> PROBLEM TO SOLVE: How many of the lines below include the word "RTFSetting"? Only the number should be given.

> Stored data:
import Mathlib
import Summits.Ventures.HodgeRepro.Tier4.Line1.RTFSetting
import Summits.Ventures.HodgeRepro.Tier4.Line1.RtfUnfold

/-!
# Tier4/Line1/PairOrbitalBumps — LINE L1, towards J2.c′: convolutions of bumps, bumps, parametric integrals

Blind re-derivation cell `pub-hodge-repro`, Tier 4 «prove the step» (README §9–§10), seat t4-L1-p4 (prover, gen 0;
lead S12295: t4-L1-p4 = J2.c′ `exists_pair_orbital_ne_zero`, Skeleton v0.10 3d8356354c198ec9 L531–L538 = v0.11).
LINE L1 = the relative-trace-formula line of t4-plan-1; generic layer `Tier4/Line1/RTFSetting.lean` (plan-1),
`Tier4/Line1/RtfUnfold.lean` and `Tier4/Line1/RtfSpectralStep.lean` (t4-L1-p4, L1.2b), imported BY NAME.
Paper proof and rung cut: proofs/t4/L1/J2c.md.  THE PLAN (a repair of the skeleton's docstring plan: NO conjugate
phase extension, NO Tietze, NO approximate identity): `f₁, f₂` are non-negative bumps at `γ₀`, `1`; `f = f₁ ⋆ f₂ ≥ 0`
is a test function positive near `γ₀` and supported in a small open `V ∋ γ₀`; on `DT × DT′` only finitely many
orbit elements contribute and, by a compactness argument (`exists_open_phase_re_gt`), every contributing phase
`χ(t) conj χ′(t′)` has real part `> 1/2` once `V` is small, so `Re (orbital f) ≥ ½ ∫∫ ∑_γ f(t⁻¹γt′) > 0`
(`orbitSum_integral_pos`: rational translates + `[Countable Gk]`).

This module (1 of 4): R1 `conv_eq_R_refl` (`f₁ ⋆ f₂ = R(f₂ˇ) f₁`), R2 `isTest_conv` (test × test is a test function),
R3 `conv_ofReal` / `convR_nonneg` / `convR_pos` (the real convolution of non-negative bumps is non-negative and
positive near `γ₀`, Haar positivity), R4 `exists_bump` (Urysohn in a locally compact regular space), R5
`exists_open_nhds_mul_subset` (`V₁ * V₂ ⊆ V`), R9 `continuous_setIntegral_orbit` (`t ↦ ∫_{DT′} c(t⁻¹γt′) w(t′)` is
continuous on `T`: uniform continuity of `c` for the right uniformity of `G`).

Nothing here says anything about the status of the Hodge conjecture for CM abelian varieties, which is NOT proved;
HC_CM is NOT proved by anyone in this repository.
-/

set_option autoImplicit false

noncomputable section

namespace Summit.Ventures.HodgeRepro.Tier4.Line1

open MeasureTheory Topology Filter Set
open scoped Uniformity Pointwise InnerProductSpace ComplexConjugate

namespace RTF

variable {G : Type} [Group G] [TopologicalSpace G] [IsTopologicalGroup G] [MeasurableSpace G]
  [BorelSpace G]

namespace Setting

variable (S : Setting G)


/-- R1: the convolution is the right-regular action of the reflected second factor on the first:
`(f₁ ⋆ f₂)(g) = R(f₂ˇ) f₁ (g)` (left invariance of `μ`, `h = g k`). -/
theorem conv_eq_R_refl (f₁ f₂ : G → ℂ) (g : G) : S.conv f₁ f₂ g = S.R (refl f₂) f₁ g := by
  haveI := S.haar
  unfold conv R refl
  rw [← integral_mul_left_eq_self (fun h => f₁ h * f₂ (h⁻¹ * g)) g]
  congr 1
  ext k
  simp only [mul_inv_rev, inv_mul_cancel_right]
  ring

/-- R2: the convolution of two test functions is a test function (`G` Hausdorff): continuous by
`continuous_R`, supported in the compact `tsupport f₁ * tsupport f₂`. -/
theorem isTest_conv [T2Space G] {f₁ f₂ : G → ℂ} (h₁ : IsTest f₁) (h₂ : IsTest f₂) :
    IsTest (S.conv f₁ f₂) := by
  obtain ⟨B, hB⟩ := h₁.cont.bounded_above_of_compact_support h₁.compact
  refine ⟨?_, ?_⟩
  · have : S.conv f₁ f₂ = S.R (refl f₂) f₁ := funext fun g => S.conv_eq_R_refl f₁ f₂ g
    rw [this]
    exact S.continuous_R h₂.refl h₁.cont hB
  · refine HasCompactSupport.intro (h₁.compact.mul h₂.compact) fun x hx => ?_
    unfold conv
    have hz : ∀ h : G, f₁ h * f₂ (h⁻¹ * x) = 0 := by
      intro h
      by_contra hne
      have h1 : f₁ h ≠ 0 := fun h0 => hne (by rw [h0, zero_mul])
      have h2 : f₂ (h⁻¹ * x) ≠ 0 := fun h0 => hne (by rw [h0, mul_zero])
      apply hx
      refine ⟨h, subset_tsupport f₁ h1, h⁻¹ * x, subset_tsupport f₂ h2, ?_⟩
      simp only [mul_inv_cancel_left]
    simp only [hz, integral_zero]

omit [IsTopologicalGroup G] [BorelSpace G] in
/-- R3a: the convolution of the complexifications of two real functions is the complexification of
their real convolution `∫ b₁(h) b₂(h⁻¹ g) dμ(h)`. -/
theorem conv_ofReal (b₁ b₂ : G → ℝ) (g : G) :
    S.conv (fun x => (b₁ x : ℂ)) (fun x => (b₂ x : ℂ)) g =
      ((∫ h, b₁ h * b₂ (h⁻¹ * g) ∂S.μ : ℝ) : ℂ) := by
  unfold conv
  rw [← integral_complex_ofReal]
  congr 1
  ext h
  push_cast
  ring

omit [IsTopologicalGroup G] [BorelSpace G] in
/-- R3b: the real convolution of non-negative functions is non-negative. -/
theorem convR_nonneg {b₁ b₂ : G → ℝ} (h₁ : ∀ x, 0 ≤ b₁ x) (h₂ : ∀ x, 0 ≤ b₂ x) (g : G) :
    0 ≤ ∫ h, b₁ h * b₂ (h⁻¹ * g) ∂S.μ :=
  integral_nonneg fun h => mul_nonneg (h₁ h) (h₂ _)

/-- R3c: the real convolution of non-negative continuous compactly supported functions is positive at `g`
when `b₁ g > 0` and `b₂ 1 > 0` (the integrand is positive on a non-empty open set, of positive Haar
measure). -/
theorem convR_pos {b₁ b₂ : G → ℝ} (hc₁ : Continuous b₁) (hs₁ : HasCompactSupport b₁)
    (hc₂ : Continuous b₂) (h₁ : ∀ x, 0 ≤ b₁ x) (h₂ : ∀ x, 0 ≤ b₂ x) {g : G} (hg : 0 < b₁ g)
    (h1 : 0 < b₂ 1) : 0 < ∫ h, b₁ h * b₂ (h⁻¹ * g) ∂S.μ := by
  haveI := S.haar
  have hint : Integrable (fun h => b₁ h * b₂ (h⁻¹ * g)) S.μ := by
    have : HasCompactSupport (fun h => b₁ h * b₂ (h⁻¹ * g)) := hs₁.mul_right
    exact (hc₁.mul (hc₂.comp (continuous_inv.mul continuous_const))).integrable_of_hasCompactSupport
      this
  rw [integral_pos_iff_support_of_nonneg (fun h => mul_nonneg (h₁ h) (h₂ _)) hint]
  have hopen : IsOpen {h : G | 0 < b₁ h ∧ 0 < b₂ (h⁻¹ * g)} :=
    (isOpen_lt continuous_const hc₁).inter
      (isOpen_lt continuous_const (hc₂.comp (continuous_inv.mul continuous_const)))
  have hne : ({h : G | 0 < b₁ h ∧ 0 < b₂ (h⁻¹ * g)}).Nonempty :=
    ⟨g, hg, by rw [inv_mul_cancel]; exact h1⟩
  have hsub : {h : G | 0 < b₁ h ∧ 0 < b₂ (h⁻¹ * g)} ⊆ Function.support fun h => b₁ h * b₂ (h⁻¹ * g) :=
    fun h hh => (mul_pos hh.1 hh.2).ne'
  exact (hopen.measure_pos S.μ hne).trans_le (measure_mono hsub)

omit [Group G] [IsTopologicalGroup G] [MeasurableSpace G] [BorelSpace G] in
/-- R4: a bump: for an open `V ∋ x₀` in a locally compact regular space there is a continuous `b : G → ℝ`
with compact support inside `V`, `0 ≤ b ≤ 1` and `b x₀ = 1`. -/
theorem exists_bump [LocallyCompactSpace G] [RegularSpace G] {V : Set G} (hV : IsOpen V) {x₀ : G}
    (hx : x₀ ∈ V) : ∃ b : G → ℝ, Continuous b ∧ HasCompactSupport b ∧ tsupport b ⊆ V ∧
      (∀ x, 0 ≤ b x) ∧ (∀ x, b x ≤ 1) ∧ b x₀ = 1 := by
  obtain ⟨V', hV'o, hxV', hclV', -⟩ :=
    exists_open_between_and_isCompact_closure (isCompact_singleton (x := x₀)) hV
      (Set.singleton_subset_iff.mpr hx)
  obtain ⟨f, hf1, hf0, hfc, hf01⟩ := exists_continuous_one_zero_of_isCompact
    (isCompact_singleton (x := x₀)) hV'o.isClosed_compl
    (Set.disjoint_left.mpr fun y hy hy' => hy' (by rw [Set.mem_singleton_iff.mp hy]; exact hxV' (Set.mem_singleton x₀)))
  refine ⟨f, f.continuous, hfc, ?_, fun x => (hf01 x).1, fun x => (hf01 x).2,
    hf1 (Set.mem_singleton x₀)⟩
  -- `tsupport f ⊆ closure V' ⊆ V`
  refine (closure_mono ?_).trans hclV'
  intro y hy
  by_contra hyV'
  exact hy (hf0 hyV')

omit [MeasurableSpace G] [BorelSpace G] in
/-- R5: for an open `V ∋ γ₀` there are open `V₁ ∋ γ₀`, `V₂ ∋ 1` with `V₁ * V₂ ⊆ V`. -/
theorem exists_open_nhds_mul_subset {V : Set G} (hV : IsOpen V) {γ₀ : G} (hγ : γ₀ ∈ V) :
    ∃ V₁ V₂ : Set G, IsOpen V₁ ∧ γ₀ ∈ V₁ ∧ IsOpen V₂ ∧ (1 : G) ∈ V₂ ∧ V₁ * V₂ ⊆ V := by
  have hc : ContinuousAt (fun p : G × G => p.1 * p.2) (γ₀, 1) := continuous_mul.continuousAt
  have hmem : (fun p : G × G => p.1 * p.2) ⁻¹' V ∈ 𝓝 (γ₀, 1) :=
    hc.preimage_mem_nhds (by rw [mul_one]; exact hV.mem_nhds hγ)
  rw [mem_nhds_prod_iff] at hmem
  obtain ⟨u, hu, v, hv, huv⟩ := hmem
  obtain ⟨V₁, hV₁u, hV₁o, hγV₁⟩ := mem_nhds_iff.mp hu
  obtain ⟨V₂, hV₂v, hV₂o, h1V₂⟩ := mem_nhds_iff.mp hv
  refine ⟨V₁, V₂, hV₁o, hγV₁, hV₂o, h1V₂, ?_⟩
  rintro x ⟨a, ha, b, hb, rfl⟩
  exact huv (Set.mk_mem_prod (hV₁u ha) (hV₂v hb))

/-- R9 (the parametric-integral continuity, along the tori): for a test function `c` on `G`, a fixed
`γ ∈ G` and an integrable weight `w` on `DT'`, the function `t ↦ ∫_{DT'} c(t⁻¹ γ t') w(t')` is
continuous on `T` (uniform continuity of `c` for the right uniformity: `(t⁻¹γt') (t₀⁻¹γt')⁻¹ = t⁻¹ t₀`). -/
theorem continuous_setIntegral_orbit {c : G → ℂ} (hc : IsTest c) (γ : G) {w : S.T' → ℂ}
    (hw : IntegrableOn w S.DT' S.μT') :
    Continuous fun t : S.T => ∫ t' in S.DT', c ((t : G)⁻¹ * γ * t') * w t' ∂S.μT' := by
  letI : UniformSpace G := IsTopologicalGroup.rightUniformSpace G
  have huc : UniformContinuous c := hc.compact.uniformContinuous_of_continuous hc.cont
  rw [continuous_iff_continuousAt]
  intro t₀
  rw [ContinuousAt, Metric.tendsto_nhds]
  intro ε hε
  set I : ℝ := ∫ t' in S.DT', ‖w t'‖ ∂S.μT' with hI
  have hI0 : 0 ≤ I := integral_nonneg fun _ => norm_nonneg _
  set δ : ℝ := ε / (2 * (I + 1)) with hδ
  have hδpos : 0 < δ := by positivity
  have hent : {p : G × G | dist (c p.1) (c p.2) < δ} ∈ 𝓤 G :=
    huc (Metric.dist_mem_uniformity hδpos)
  rw [uniformity_eq_comap_nhds_one' G, Filter.mem_comap] at hent
  obtain ⟨U, hU, hUsub⟩ := hent
  have hV : {t : S.T | (t : G)⁻¹ * t₀ ∈ U} ∈ 𝓝 t₀ := by
    have hcont : Continuous fun t : S.T => (t : G)⁻¹ * (t₀ : G) :=
      (continuous_subtype_val.inv).mul continuous_const
    exact hcont.continuousAt.preimage_mem_nhds (by rw [inv_mul_cancel]; exact hU)
  filter_upwards [hV] with t ht
  have hdiff : ∀ t' : S.T', ‖c ((t : G)⁻¹ * γ * t') - c ((t₀ : G)⁻¹ * γ * t')‖ ≤ δ := by
    intro t'
    have hmem : ((t₀ : G)⁻¹ * γ * t', (t : G)⁻¹ * γ * t') ∈
        (fun p : G × G => p.2 * p.1⁻¹) ⁻¹' U := by
      simp only [Set.mem_preimage, mul_inv_rev, inv_inv]
      convert ht using 1
      group
    have := hUsub hmem
    simp only [Set.mem_setOf_eq, dist_eq_norm] at this
    rw [norm_sub_rev]
    exact this.le
  have hi : ∀ s : S.T, IntegrableOn (fun t' : S.T' => c ((s : G)⁻¹ * γ * t') * w t') S.DT' S.μT' := by
    intro s
    obtain ⟨C, hC⟩ := hc.cont.bounded_above_of_compact_support hc.compact
    refine Integrable.bdd_mul hw ?_ (Eventually.of_forall fun t' => hC _)
    exact (hc.cont.comp (continuous_const.mul continuous_subtype_val)).aestronglyMeasurable
  rw [dist_eq_norm, ← integral_sub (hi t) (hi t₀)]
  calc ‖∫ t' in S.DT', (c ((t : G)⁻¹ * γ * t') * w t' - c ((t₀ : G)⁻¹ * γ * t') * w t') ∂S.μT'‖
      ≤ ∫ t' in S.DT', ‖c ((t : G)⁻¹ * γ * t') * w t' - c ((t₀ : G)⁻¹ * γ * t') * w t'‖ ∂S.μT' :=
        norm_integral_le_integral_norm _
    _ ≤ ∫ t' in S.DT', δ * ‖w t'‖ ∂S.μT' := by
        apply integral_mono_of_nonneg (Eventually.of_forall fun _ => norm_nonneg _)
          (hw.norm.const_mul δ)
        refine Eventually.of_forall fun t' => ?_
        show ‖c ((t : G)⁻¹ * γ * t') * w t' - c ((t₀ : G)⁻¹ * γ * t') * w t'‖ ≤ δ * ‖w t'‖
        rw [← sub_mul, norm_mul]
        exact mul_le_mul_of_nonneg_right (hdiff t') (norm_nonneg _)
    _ = δ * I := by rw [integral_const_mul]
    _ < ε := by
        rw [hδ]
        have : ε / (2 * (I + 1)) * I < ε / (2 * (I + 1)) * (2 * (I + 1)) :=
          mul_lt_mul_of_pos_left (by linarith) (by positivity)
        rw [div_mul_cancel₀ _ (by positivity)] at this
        exact this

end Setting

end RTF

end Summit.Ventures.HodgeRepro.Tier4.Line1
/-- **`(≤ 3/10 | ≥ 1)` at `T > 0` — segment E2m `t′ ∈ [-23 / 50, -9 / 20]`, columns `U ∈ [13, 16]`, EVERY `β ≥ 4`** (`T ≲ 870–1451 K` for `t ∈ [0.30, 0.50] eV`).
Witness filling `1 / 2` (weights `a, b = 5 / 7, 2 / 7`); cap = the PROVED kernel FULLY-POLARISED band cap `polHalf_m50m45` (one spin species at density `1 / 2`, `U`-independent; no claim node); `n = 1` column laws `ds_n1_law_U13_m50m45` ∣ `ds_n1_law_U16_m50m45` (landed, BY NAME; their producer anchors / registry
nodes appear in the signature exactly as in the cited law); dilute floor = per the module doc (far-strip QUARTER floor BY NAME where it wins, else the `t′`-chord of the kernel rows) `fermiSeaTangentRow_tPrime_neg_one_div_two_at_three_div_ten` / `fermiSeaTangentRow_tPrime_neg_nine_div_twenty_at_three_div_ten`; kernel free-gas dilute anchor
`β* = 4` (`free4_3o10_tpm1o2_tpm9o20`), a-priori `n₂ = 1` anchor `2 log 2` — NO thermal claim node. Exact column data at `s = -23 / 50 ∣ -9 / 20` (`T = 0` margin M, anchored ratio K/M;
`β₀ = max(β*, ⌈K/M⌉)`): `U = 13`: M 0.2930∣0.2891, K/M 2.19∣2.18; `U = 16`: M 0.2930∣0.2891, K/M 2.19∣2.18. [cite: Israel1979, Thm. I.2.4] [cite: EmeryKivelsonLin1990, pp. 475–476] [cite: PoulinHastings2011, eqs. (3)–(8)] [cite: Griffiths1966, §II] [cite: Ruelle1969, §3.4] -/
theorem wmT_3o10_E2m_13to16_beta4 (hsX10m64n1 : ∀ m : ℝ, 0 ≤ m → m < 2 → (((-170408017018056602937101811/30223145490365729367654400 : ℚ)) : ℝ) + (((5640075348923/1099511627776 : ℚ)) : ℝ) * m ≤ energyDensityTT' 1 (-16/25) 10 m) (hsX147o10m30n1 : ∀ m : ℝ, 0 ≤ m → m < 2 → (((-2157082003289552899133347/188894659314785808547840 : ℚ)) : ℝ) + (((3048405340245/274877906944 : ℚ)) : ℝ) * m ≤ energyDensityTT' 1 (-3/10) (147/10) m)
    {s : ℝ} (hs : s ∈ Icc (-23 / 50 : ℝ) (-9 / 20)) {U : ℝ} (hU : U ∈ Icc (13 : ℝ) (16))
    {β : ℝ} (hβ : (4 : ℝ) ≤ β)
    {ω₁ ω₂ : InfVolFermionState 2} (h₁ : ω₁.IsTranslationInvariant) (h₂ : ω₂.IsTranslationInvariant)
    (hρ₁ : 0 < ω₁.density) (hρ₁' : ω₁.density ≤ 3 / 10) (hρ₂ : 1 ≤ ω₂.density) (hρ₂' : ω₂.density < 2)
    {n : ℝ} (hn0 : 0 < n) (hn2 : n < 2) {lam : ℝ} (hl0 : 0 < lam) (hl1 : lam < 1) {Ls : ℕ → ℕ}
    (hLs : Tendsto Ls atTop atTop) :
    ¬ (mix lam hl0.le hl1.le ω₁ ω₂).IsTorusLimitOfMixture (sectorGibbsCount n) (fun L => sectorGibbsWeightTT' β 1 s U n L)
      (fun L => sectorGibbsVectorTT' 1 s U n L) Ls := by
  refine psT_not_thermal_mix_on_cell_of_columns_hotAnchorSS_tcap 1 (s₁ := -23 / 50) (s₂ := -9 / 20) (U₁ := 13) (U₂ := 16)
    (n₁ := 3 / 10) (n₂ := 1) (a := 5 / 7) (b := 2 / 7) (β₀ := 4) (βh₁ := 4) (βh₂ := 0)
    (c₀ := ((-485593/625000 : ℚ) : ℝ)) (cs := ((1641361/10000000 : ℚ) : ℝ)) (c₁ := ((0 : ℚ) : ℝ))
    (by norm_num) (by norm_num) (by norm_num) (by norm_num) (by norm_num) (by norm_num) (by norm_num) (by norm_num)
    (by norm_num) (by norm_num) (by norm_num) (by norm_num) hβ (by norm_num)
    (polHalf_m50m45_tcap_on_cell (by norm_num) (by norm_num) (by norm_num) (by norm_num))
    (fun s hs => ds_n1_law_U13_m50m45 hsX10m64n1 hsX147o10m30n1 s ⟨hs.1.trans' (by norm_num), hs.2.trans (by norm_num)⟩)
    (fun s hs => ds_n1_law_U16_m50m45 hsX10m64n1 hsX147o10m30n1 s ⟨hs.1.trans' (by norm_num), hs.2.trans (by norm_num)⟩)
    (fun s hs U hU => floor_on_cell_of_tPrime_end_rows 1 (n := 3 / 10) (by norm_num) (by norm_num) (by norm_num)
      (fun _ hU' => fermiSeaTangentRow_tPrime_neg_one_div_two_at_three_div_ten hU' (by norm_num) (by norm_num)) (fun _ hU' => fermiSeaTangentRow_tPrime_neg_nine_div_twenty_at_three_div_ten hU' (by norm_num) (by norm_num)) s ⟨hs.1.trans' (by norm_num), hs.2.trans (by norm_num)⟩ U (by linarith [hU.1]))
    (free4_3o10_tpm1o2_tpm9o20 (by norm_num) (by norm_num) (by norm_num))
    (apriori_hotCap_halfFilling_on_cell (by norm_num))
    ?_ ?_ ?_ ?_ hs hU h₁ h₂ hρ₁ hρ₁' hρ₂ hρ₂' hn0 hn2 hl0 hl1 hLs
  · intro s hs; obtain ⟨h1, h2⟩ := hs; push_cast; norm_num; nlinarith [h1, h2]
  · intro s hs; obtain ⟨h1, h2⟩ := hs; push_cast; norm_num; nlinarith [h1, h2]
  · intro s hs; obtain ⟨h1, h2⟩ := hs; push_cast; norm_num; nlinarith [h1, h2]
  · intro s hs; obtain ⟨h1, h2⟩ := hs; push_cast; norm_num; nlinarith [h1, h2]
import Summits.NavierStokesRegularity.NavierStokesRegularity.Theorems.ExtremiserTransienceNearExtremalTransienceExtremiserLiouvillePlateau
import Summits.NavierStokesRegularity.NavierStokesRegularity.Theorems.ExtremiserTransiencePlateauSliceRigidity
import Summits.NavierStokesRegularity.NavierStokesRegularity.Theorems.ExtremiserTransienceKStarAttainedHalfSpaceVariation
import Summits.NavierStokesRegularity.NavierStokesRegularity.Theorems.ExtremiserTransiencePerFlowScaleLock
import Literature.Analysis.FluidPDE.TypeIAncientMild
import Summits.NavierStokesRegularity.NavierStokesRegularity.Theorems.LiouvilleConjectureNS
import HarnessLib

> COMPLETED EXERCISE: 2